In the case of the ARC-AGI-2 competition, at the beginning of 2026 several harness + LLM systems achieved excellent results, improving greatly on what standalone LLMs could do. I wrote about that in the previous post, where I mentioned Johan Land’s beetree/ARC-AGI project, which on January 5, 2026 reached 76.11% on ARC-AGI-2. The harness he used allowed a combination of GPT-5.2, Gemini-3, and Opus 4.5 inside a long-horizon reasoning loop (about 6 hours per problem), with more than 100,000 calls to Python code, visual reasoning, and a kind of “council of judges” used to evaluate solutions.

The justification from Chollet’s team is that evaluating LLM systems with harnesses does not provide a reliable indication of the LLM’s capabilities with respect to the benchmark, because the evaluation is also including the harness itself. If a harness + LLM system solves a task, an important part of the success may come from the strategy defined by the harness, which was designed by a human team. That goes against the idea of measuring the system’s fluid intelligence. The LLM should be the one that, on its own, discovers the strategies defined by the harness and has the capabilities it provides. Something like that is what happened with ARC-AGI-2, which was first solved by mixed harness + LLM systems and then, a couple of months later, by the new frontier LLMs.

There is an economic side to the discussion that is not mentioned very often. Running an evaluation that uses harnesses is expensive because it relies heavily on the API of the latest LLM versions, the ones with the highest cost. By deciding not to include these systems in the public leaderboard, the organization is also signaling that it is not going to absorb the cost of evaluating them.

There have been dissenting voices on X and at least one research team has already achieved a respectable result on ARC-AGI-3 using its own harness. The response from Arc Prize seems reasonable to me: the teams proposing new mixed systems should run the evaluations themselves on the public tasks, and the results should be published in a leaderboard maintained by the organization itself, the ARC-AGI Community Leaderboard. That way the approach and the result get visibility, but they remain separate from the official verification process and the official competition.

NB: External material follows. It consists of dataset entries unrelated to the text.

import Summits.QuantumFields.YangMills.Theorems.LuscherReductionDressedRitzLiftLeakageGramFromStatics
import HarnessLib

/-!
# Crux `DressedRitz` (stmt-QuantumFields-20205), line «polyakovlift» r5, stub S-LEAK `stub_liftLeakage` — support XIX:
# S-LEAK needs NO second-moment estimate: (SLOW) ⟸ band width `O(λ/L)λ₀` × the FIRST-MOMENT admixture budget `O(λ²/L)` (S-POS's NEAR currency)

Support module (fleet seat ym-20205-polyakovlift-s1 gen 1; `--supports stmt-QuantumFields-20205`, helper, no closure claim).  After XIV–XVII the located core of
the registered stub `…Cruxes.DressedRitz.PolyakovLift.stub_liftLeakage` is `SlowOutsideCoreAt k` (p546319): per dressed reference lift, (SLOW)
`Σ_{j∈S}(μ_j − μ_{j₀})²μ_j^{2L}⟨x,χ_j⟩² ≤ C₁(λ³/L²)λ₀²·μ_{j₀}^{2L}w₀` + (OUT) + (CW).  (SLOW) is a SECOND-moment (lever²) sum; but on a slow set whose levers
are at most `W` it is at most `W ×` the FIRST-moment sum `Σ_{j∈S}|μ_j − μ_{j₀}|μ_j^{2L}⟨x,χ_j⟩²` (`slow_of_band_firstMoment`, finite-sum algebra).  With the band
width `W = D(λ/L)λ₀` (the slow set = the zero-mode band of the first shells: fine levels within `O(λ/L)λ₀` of the own level — level information at precision
`λ/L`, cruder than RED's `λ²/L`; the vacuum term is weightless since `x ⊥ Ω`) and the first-moment budget `C_N(λ²/L)λ₀·μ_{j₀}^{2L}w₀` — the SAME currency as the
NEAR input of the lead's S-POS press-button `LiftPos.coreO5_of_slow_stiff` (p527993: `Σ_j|λ_j − κ|⟨u,ψ_j⟩² + … ≤ (1 − e^{−C₂λ²/L})κ‖u‖²` for the dressed `u`,
whose weights ARE `μ_j^{2L}⟨x,χ_j⟩²`) — one gets (SLOW) with `C₁ = D·C_N`:

* `slow_of_band_firstMoment` — `Σ_{j∈S}(μ_j−μ₀)²a_j ≤ W·Σ_{j∈S}|μ_j−μ₀|a_j` if `|μ_j−μ₀|a_j ≤ W a_j` on `S` (`a_j ≥ 0`);
* `FirstMomentCoreAt k` — `SlowOutsideCoreAt k` with (SLOW) replaced by (BAND) `|μ_j − μ_{j₀n}|·⟨x_n,χ_j⟩² ≤ D(λ/L)λ₀·⟨x_n,χ_j⟩²` on `S n` and
  (NEAR₁) `Σ_{j∈S n}|μ_j − μ_{j₀n}|μ_j^{2L}⟨x_n,χ_j⟩² ≤ C_N(λ²/L)λ₀·μ_{j₀n}^{2L}⟨x_n,χ_{j₀n}⟩²`, `D·C_N ≤ C₁`;
* ★ `slowOutsideCore_of_firstMomentCore : FirstMomentCoreAt k → SlowOutsideCoreAt k`;
* ★★★ `liftLeakage_of_statics_and_firstMomentCore : Stmt-text(S-STAT) → (∀ k, FirstMomentCoreAt k) → Stmt-text(S-LEAK)` (VERBATIM r5 texts).

UPSHOT for the crux map: the renormalisation-group content of S-LEAK is (NEAR₁) [= S-POS's first-moment admixture budget, relative to the own dressed weight]
+ (BAND) [levels of the slow set within `O(λ/L)λ₀` of the own level] + (OUT) [`L`-uniform out-of-band weight `O(λ³)`, time 0] + (CW) [fine splitting of
accidental one-site degeneracies] — no clause of second-moment grade remains; the time-dressing `K_β^[L]` supplies every `L⁻²`.  Not proved here; no claim on the stub.

HONEST FRAMING: finite-sum algebra + quantifier plumbing at fixed lattice on the conditional femto rung R2b1; `stub_liftLeakage` stays OPEN; nothing here bears on
infinite volume, the continuum limit or the Clay gap.
References: M. Lüscher, NPB 219 (1983) 233 [cite: Luscher1983, §3]; M. Lüscher, U. Wolff, NPB 339 (1990) 222 [cite: LuscherWolff1990, §2];
T. Kato, J. Phys. Soc. Japan 4 (1949) 334 [cite: Kato1949, §1].
-/

set_option autoImplicit false

noncomputable section

open MeasureTheory Filter Topology Finset
open Literature.MathematicalPhysics.QuantumFieldTheory
open Literature.MathematicalPhysics.QuantumLattice
open scoped BigOperators

namespace Summit.QuantumFields.YangMills.Theorems.FemtoTransferGap.LiftLeak

open Summit.QuantumFields.YangMills.Theorems.FemtoTransferGap
open Summit.QuantumFields.YangMills.Theorems.FemtoTransferGap.PolyakovLift
open Summit.QuantumFields.YangMills.Theorems.FemtoTransferGap.VacDict

/-! ## §1 Second moment ≤ band width × first moment -/

/-- **`Σ_{j∈S}(μ_j − μ₀)²·a_j ≤ W·Σ_{j∈S}|μ_j − μ₀|·a_j`** when `|μ_j − μ₀|·a_j ≤ W·a_j` on `S` (each term: `(μ_j−μ₀)²a_j = |μ_j−μ₀|·(|μ_j−μ₀|a_j)`).
[folklore] -/
theorem slow_of_band_firstMoment {ι : Type*} (S : Finset ι) (μ a : ι → ℝ) (μ₀ W : ℝ)
    (hband : ∀ j ∈ S, |μ j - μ₀| * a j ≤ W * a j) :
    ∑ j ∈ S, (μ j - μ₀) ^ 2 * a j ≤ W * ∑ j ∈ S, |μ j - μ₀| * a j := by
  rw [mul_sum]
  refine sum_le_sum fun j hj => ?_
  have habs : 0 ≤ |μ j - μ₀| := abs_nonneg _
  calc (μ j - μ₀) ^ 2 * a j = |μ j - μ₀| * (|μ j - μ₀| * a j) := by rw [← mul_assoc, ← sq, sq_abs]
    _ ≤ |μ j - μ₀| * (W * a j) := mul_le_mul_of_nonneg_left (hband j hj) habs
    _ = W * (|μ j - μ₀| * a j) := by ring

/-- The femto instance: with dressing factors, `a_j = μ_j^{2m}⟨x,χ_j⟩²`, band width `W`, first-moment budget `B`:
`Σ_{j∈S}(μ_j−μ₀)²μ_j^{2m}⟨x,χ_j⟩² ≤ W·B`. [folklore] -/
theorem slow_of_band_firstMoment_dressed {M : ℕ} (S : Finset (Fin M)) (μ : Fin M → ℝ) (w : Fin M → ℝ) (μ₀ W B : ℝ) (m : ℕ)
    (hW : 0 ≤ W) (hband : ∀ j ∈ S, |μ j - μ₀| * w j ^ 2 ≤ W * w j ^ 2)
    (hnear : ∑ j ∈ S, |μ j - μ₀| * μ j ^ (2 * m) * w j ^ 2 ≤ B) :
    ∑ j ∈ S, (μ j - μ₀) ^ 2 * μ j ^ (2 * m) * w j ^ 2 ≤ W * B := by
  have hpow : ∀ j, 0 ≤ μ j ^ (2 * m) := fun j => by rw [pow_mul']; exact sq_nonneg _
  have h1 : ∑ j ∈ S, (μ j - μ₀) ^ 2 * μ j ^ (2 * m) * w j ^ 2 = ∑ j ∈ S, (μ j - μ₀) ^ 2 * (μ j ^ (2 * m) * w j ^ 2) :=
    sum_congr rfl fun j _ => by ring
  have h2 : ∑ j ∈ S, |μ j - μ₀| * μ j ^ (2 * m) * w j ^ 2 = ∑ j ∈ S, |μ j - μ₀| * (μ j ^ (2 * m) * w j ^ 2) :=
    sum_congr rfl fun j _ => by ring
  rw [h1]
  rw [h2] at hnear
  have hband' : ∀ j ∈ S, |μ j - μ₀| * (μ j ^ (2 * m) * w j ^ 2) ≤ W * (μ j ^ (2 * m) * w j ^ 2) := fun j hj => by
    have := mul_le_mul_of_nonneg_left (hband j hj) (hpow j)
    calc |μ j - μ₀| * (μ j ^ (2 * m) * w j ^ 2) = μ j ^ (2 * m) * (|μ j - μ₀| * w j ^ 2) := by ring
      _ ≤ μ j ^ (2 * m) * (W * w j ^ 2) := this
      _ = W * (μ j ^ (2 * m) * w j ^ 2) := by ring
  calc ∑ j ∈ S, (μ j - μ₀) ^ 2 * (μ j ^ (2 * m) * w j ^ 2)
      ≤ W * ∑ j ∈ S, |μ j - μ₀| * (μ j ^ (2 * m) * w j ^ 2) :=
        slow_of_band_firstMoment S μ (fun j => μ j ^ (2 * m) * w j ^ 2) μ₀ W hband'
    _ ≤ W * B := mul_le_mul_of_nonneg_left hnear hW

/-! ## §2 The first-moment core and the closing implication -/

/-- **`FirstMomentCoreAt k`** — `SlowOutsideCoreAt k` with the second-moment clause (SLOW) replaced by the band width (BAND) `|μ_j − μ_{j₀n}|⟨x_n,χ_j⟩² ≤
D(λ/L)λ₀⟨x_n,χ_j⟩²` on the slow set and the FIRST-moment admixture budget (NEAR₁) `Σ_{j∈S n}|μ_j − μ_{j₀n}|μ_j^{2L}⟨x_n,χ_j⟩² ≤ C_N(λ²/L)λ₀·μ_{j₀n}^{2L}⟨x_n,χ_{j₀n}⟩²`
(`D, C_N ≥ 0`, `D·C_N ≤ C₁`); everything else as in `SlowOutsideCoreAt`. [cite: Luscher1983, §3] [cite: LuscherWolff1990, §2] -/
def FirstMomentCoreAt (k : ℕ) : Prop :=
  ∃ (N : ℕ) (C lam0 : ℝ), 0 ≤ C ∧ 0 < lam0 ∧ ∀ lam : ℝ, 0 < lam → lam ≤ lam0 → ∃ L0 : ℕ,
    ∀ (L : ℕ) [NeZero L], L0 ≤ L → ∀ β : ℝ, InFemtoWindow lam β L →
      ∀ (Ω : physSubmodule L) (θ c : ℝ), IsVacuum β Ω θ → 0 < c → (∀ U, c ≤ (Ω : GaugeConfig 3 L SU2 → ℝ) U) →
        ∃ (Ω₁ : GaugeConfig 3 1 SU2 → ℝ) (ψ : Fin (N + 1) → (GaugeConfig 3 1 SU2 → ℝ)) (Λ₁ : ℝ)
          (M : ℕ) (χ : Fin M → (GaugeConfig 3 L SU2 → ℝ)) (μ : Fin M → ℝ) (Λ : ℝ)
          (j₀ : Fin (N + 1) → Fin M) (S : Fin (N + 1) → Finset (Fin M)) (δ C₁ C₂ D C_N : ℝ),
          IsRawVacuum (liftCoupling β L) Ω₁ ∧ (∃ c₁ : ℝ, 0 < c₁ ∧ ∀ V, c₁ ≤ Ω₁ V) ∧ (∀ n, IsPhys (ψ n)) ∧
          (∀ n n', l2 (ψ n) (ψ n') = if n = n' then 1 else 0) ∧
          (∀ n : Fin (N + 1), transferApply (liftCoupling β L) (ψ n) = levelValue su2Rep 1 (liftCoupling β L) n • ψ n) ∧
          0 ≤ Λ₁ ∧ Λ₁ < levelValue su2Rep 1 (liftCoupling β L) k ∧
          (∀ ξ : GaugeConfig 3 1 SU2 → ℝ, IsPhys ξ → (∀ n, l2 ξ (ψ n) = 0) →
            l2 ξ (transferApply (liftCoupling β L) ξ) ≤ Λ₁ * l2 ξ ξ) ∧
          (∀ j, IsPhys (χ j)) ∧ (∀ j j', l2 (χ j) (χ j') = if j = j' then 1 else 0) ∧ (∀ j, transferApply β (χ j) = μ j • χ j) ∧ 0 ≤ Λ ∧
          (∀ ξ : GaugeConfig 3 L SU2 → ℝ, IsPhys ξ → (∀ j, l2 ξ (χ j) = 0) → l2 ξ (transferApply β ξ) ≤ Λ * l2 ξ ξ) ∧
          0 ≤ C₁ ∧ 0 ≤ C₂ ∧ 0 ≤ D ∧ 0 ≤ C_N ∧ D * C_N ≤ C₁ ∧
          4 * (N + 1) * ((C₁ + C₂) * (luscherLambda β L ^ 3 / (L : ℝ) ^ 2) * levelValue su2Rep L β 0 ^ 2 + δ ^ 2) ≤
            C * (luscherLambda β L ^ 3 / (L : ℝ) ^ 2) * levelValue su2Rep L β 0 ^ 2 ∧
          (∀ n, Λ ≤ μ (j₀ n) ∧ μ (j₀ n) ≤ levelValue su2Rep L β 0 ∧ (∀ j, j ∉ S n → μ j ≤ μ (j₀ n)) ∧
            ((dressSteps L : ℝ) + 1) ^ 2 * Λ ^ (2 * dressSteps L) ≤ μ (j₀ n) ^ (2 * dressSteps L) ∧
            (∀ j ∈ S n, |μ j - μ (j₀ n)| * l2 (liftVec β (Ω : GaugeConfig 3 L SU2 → ℝ) (ψ n / Ω₁)) (χ j) ^ 2 ≤
              D * (luscherLambda β L / L) * levelValue su2Rep L β 0 * l2 (liftVec β (Ω : GaugeConfig 3 L SU2 → ℝ) (ψ n / Ω₁)) (χ j) ^ 2) ∧
            ∑ j ∈ S n, |μ j - μ (j₀ n)| * μ j ^ (2 * dressSteps L) * l2 (liftVec β (Ω : GaugeConfig 3 L SU2 → ℝ) (ψ n / Ω₁)) (χ j) ^ 2 ≤
              C_N * (luscherLambda β L ^ 2 / L) * levelValue su2Rep L β 0 *
                (μ (j₀ n) ^ (2 * dressSteps L) * l2 (liftVec β (Ω : GaugeConfig 3 L SU2 → ℝ) (ψ n / Ω₁)) (χ (j₀ n)) ^ 2) ∧
            l2 (liftVec β (Ω : GaugeConfig 3 L SU2 → ℝ) (ψ n / Ω₁)) (liftVec β (Ω : GaugeConfig 3 L SU2 → ℝ) (ψ n / Ω₁)) -
                ∑ j ∈ S n, l2 (liftVec β (Ω : GaugeConfig 3 L SU2 → ℝ) (ψ n / Ω₁)) (χ j) ^ 2 ≤
              C₂ * luscherLambda β L ^ 3 * l2 (liftVec β (Ω : GaugeConfig 3 L SU2 → ℝ) (ψ n / Ω₁)) (χ (j₀ n)) ^ 2) ∧
          (∀ n n' : Fin (N + 1), levelValue su2Rep 1 (liftCoupling β L) n = levelValue su2Rep 1 (liftCoupling β L) n' →
            (μ (j₀ n) - μ (j₀ n')) ^ 2 ≤ δ ^ 2)

/-- ★ **`FirstMomentCoreAt k → SlowOutsideCoreAt k`**: (BAND) × (NEAR₁) ⇒ (SLOW) with `C₁ ≥ D·C_N`
(`D(λ/L)λ₀ · C_N(λ²/L)λ₀ = D·C_N·(λ³/L²)λ₀²`). [cite: Luscher1983, §3] [cite: Kato1949, §1] -/
theorem slowOutsideCore_of_firstMomentCore {k : ℕ} (h : FirstMomentCoreAt k) : SlowOutsideCoreAt k := by
  obtain ⟨N, C, lam0, hC, hlam0, hk⟩ := h
  refine ⟨N, C, lam0, hC, hlam0, fun lam hlam hle => ?_⟩
  obtain ⟨L0, hL⟩ := hk lam hlam hle
  refine ⟨L0, fun L _ hL0 β hW Ω θ c hV hc hcle => ?_⟩
  obtain ⟨Ω₁, ψ, Λ₁, M, χ, μ, Λ, j₀, S, δ, C₁, C₂, D, C_N, hΩ₁, hpos, hψ, hon, heig, hΛ₁, hΛ₁k, hdom₁, hχ, honχ, heigχ, hΛ, hdomχ,
    hC₁, hC₂, hD, hCN, hDC, hrate, hper, hwidth⟩ := hL L hL0 β hW Ω θ c hV hc hcle
  refine ⟨Ω₁, ψ, Λ₁, M, χ, μ, Λ, j₀, S, δ, C₁, C₂, hΩ₁, hpos, hψ, hon, heig, hΛ₁, hΛ₁k, hdom₁, hχ, honχ, heigχ, hΛ, hdomχ, hC₁, hC₂,
    hrate, fun n => ?_, hwidth⟩
  obtain ⟨hΛμ, hμtop, hS, hgap, hband, hnear, hout⟩ := hper n
  refine ⟨hΛμ, hμtop, hS, hgap, ?_, hout⟩
  have hlam0' : 0 ≤ luscherLambda β L := (luscherLambda_pos_of_window hlam hW).le
  have hLpos : (0 : ℝ) < L := Nat.cast_pos.mpr (NeZero.pos L)
  have hl0 : 0 ≤ levelValue su2Rep L β 0 := (levelValue_pos_of_window hW 0).le
  have hW0 : 0 ≤ D * (luscherLambda β L / L) * levelValue su2Rep L β 0 := mul_nonneg (mul_nonneg hD (div_nonneg hlam0' hLpos.le)) hl0
  set x := liftVec β (Ω : GaugeConfig 3 L SU2 → ℝ) (ψ n / Ω₁) with hx
  have hslow := slow_of_band_firstMoment_dressed (S n) μ (fun j => l2 x (χ j)) (μ (j₀ n)) _ _ (dressSteps L) hW0 hband hnear
  have hX : 0 ≤ (luscherLambda β L ^ 3 / (L : ℝ) ^ 2) * levelValue su2Rep L β 0 ^ 2 * (μ (j₀ n) ^ (2 * dressSteps L) * l2 x (χ (j₀ n)) ^ 2) :=
    mul_nonneg (mul_nonneg (div_nonneg (pow_nonneg hlam0' 3) (sq_nonneg _)) (sq_nonneg _))
      (mul_nonneg (by rw [pow_mul']; exact sq_nonneg _) (sq_nonneg _))
  calc ∑ j ∈ S n, (μ j - μ (j₀ n)) ^ 2 * μ j ^ (2 * dressSteps L) * l2 x (χ j) ^ 2
      ≤ D * (luscherLambda β L / L) * levelValue su2Rep L β 0 *
          (C_N * (luscherLambda β L ^ 2 / L) * levelValue su2Rep L β 0 * (μ (j₀ n) ^ (2 * dressSteps L) * l2 x (χ (j₀ n)) ^ 2)) := hslow
    _ = (D * C_N) * ((luscherLambda β L ^ 3 / (L : ℝ) ^ 2) * levelValue su2Rep L β 0 ^ 2 * (μ (j₀ n) ^ (2 * dressSteps L) * l2 x (χ (j₀ n)) ^ 2)) := by
        field_simp
    _ ≤ C₁ * ((luscherLambda β L ^ 3 / (L : ℝ) ^ 2) * levelValue su2Rep L β 0 ^ 2 * (μ (j₀ n) ^ (2 * dressSteps L) * l2 x (χ (j₀ n)) ^ 2)) :=
        mul_le_mul_of_nonneg_right hDC hX
    _ = C₁ * (luscherLambda β L ^ 3 / (L : ℝ) ^ 2) * levelValue su2Rep L β 0 ^ 2 * (μ (j₀ n) ^ (2 * dressSteps L) * l2 x (χ (j₀ n)) ^ 2) := by
        ring

/-- ★★★ **S-LEAK ⟸ S-STAT + `FirstMomentCoreAt`** (registered r5 texts VERBATIM on both sides). [cite: Luscher1983, §3] [cite: LuscherWolff1990, §2] -/
theorem liftLeakage_of_statics_and_firstMomentCore
    (hS : ∀ k : ℕ, ∃ C lam0 : ℝ, 0 ≤ C ∧ 0 < lam0 ∧ ∀ lam : ℝ, 0 < lam → lam ≤ lam0 → ∃ L0 : ℕ,
      ∀ (L : ℕ) [NeZero L], L0 ≤ L → ∀ β : ℝ, InFemtoWindow lam β L →
        ∀ φ : GaugeConfig 3 L SU2 → ℝ, IsRawVacuum β φ →
          ∀ (ω : GaugeConfig 3 1 SU2 → ℝ) (g : Fin k → (GaugeConfig 3 1 SU2 → ℝ)), LiftBasis (liftCoupling β L) k ω g →
            StaticClauses k C β (dressedLiftFamily β φ g))
    (hcore : ∀ k : ℕ, FirstMomentCoreAt k) :
    ∀ k : ℕ, ∃ C lam0 : ℝ, 0 ≤ C ∧ 0 < lam0 ∧ ∀ lam : ℝ, 0 < lam → lam ≤ lam0 → ∃ L0 : ℕ,
      ∀ (L : ℕ) [NeZero L], L0 ≤ L → ∀ β : ℝ, InFemtoWindow lam β L →
        ∀ φ : GaugeConfig 3 L SU2 → ℝ, IsRawVacuum β φ →
          ∀ (ω : GaugeConfig 3 1 SU2 → ℝ) (g : Fin k → (GaugeConfig 3 1 SU2 → ℝ)), LiftBasis (liftCoupling β L) k ω g →
            LeakageClause k C β (dressedLiftFamily β φ g) :=
  liftLeakage_of_statics_and_core hS fun k => slowOutsideCore_of_firstMomentCore (hcore k)

end Summit.QuantumFields.YangMills.Theorems.FemtoTransferGap.LiftLeak

end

Mike Knoop, co-founder of Arc Prize, has also commented on the interest of studying mixed systems. A hypothetical harness + LLM that solved ARC-AGI-3 would give us clues about the capabilities still missing from base models, capabilities that might later appear in more advanced ones. These systems could also serve as a benchmark for models: different models using the same harness would obtain different scores, so the harness could help us distinguish the capabilities of the models themselves.

But the fact that these systems deserve to be studied does not justify using them in the competition’s official leaderboard. I agree with Chollet that the important moment will come when LLMs are able, on their own, to do what these harnesses are doing. And we can only verify that if ARC-AGI-3 is solved by the LLMs themselves, without any external help.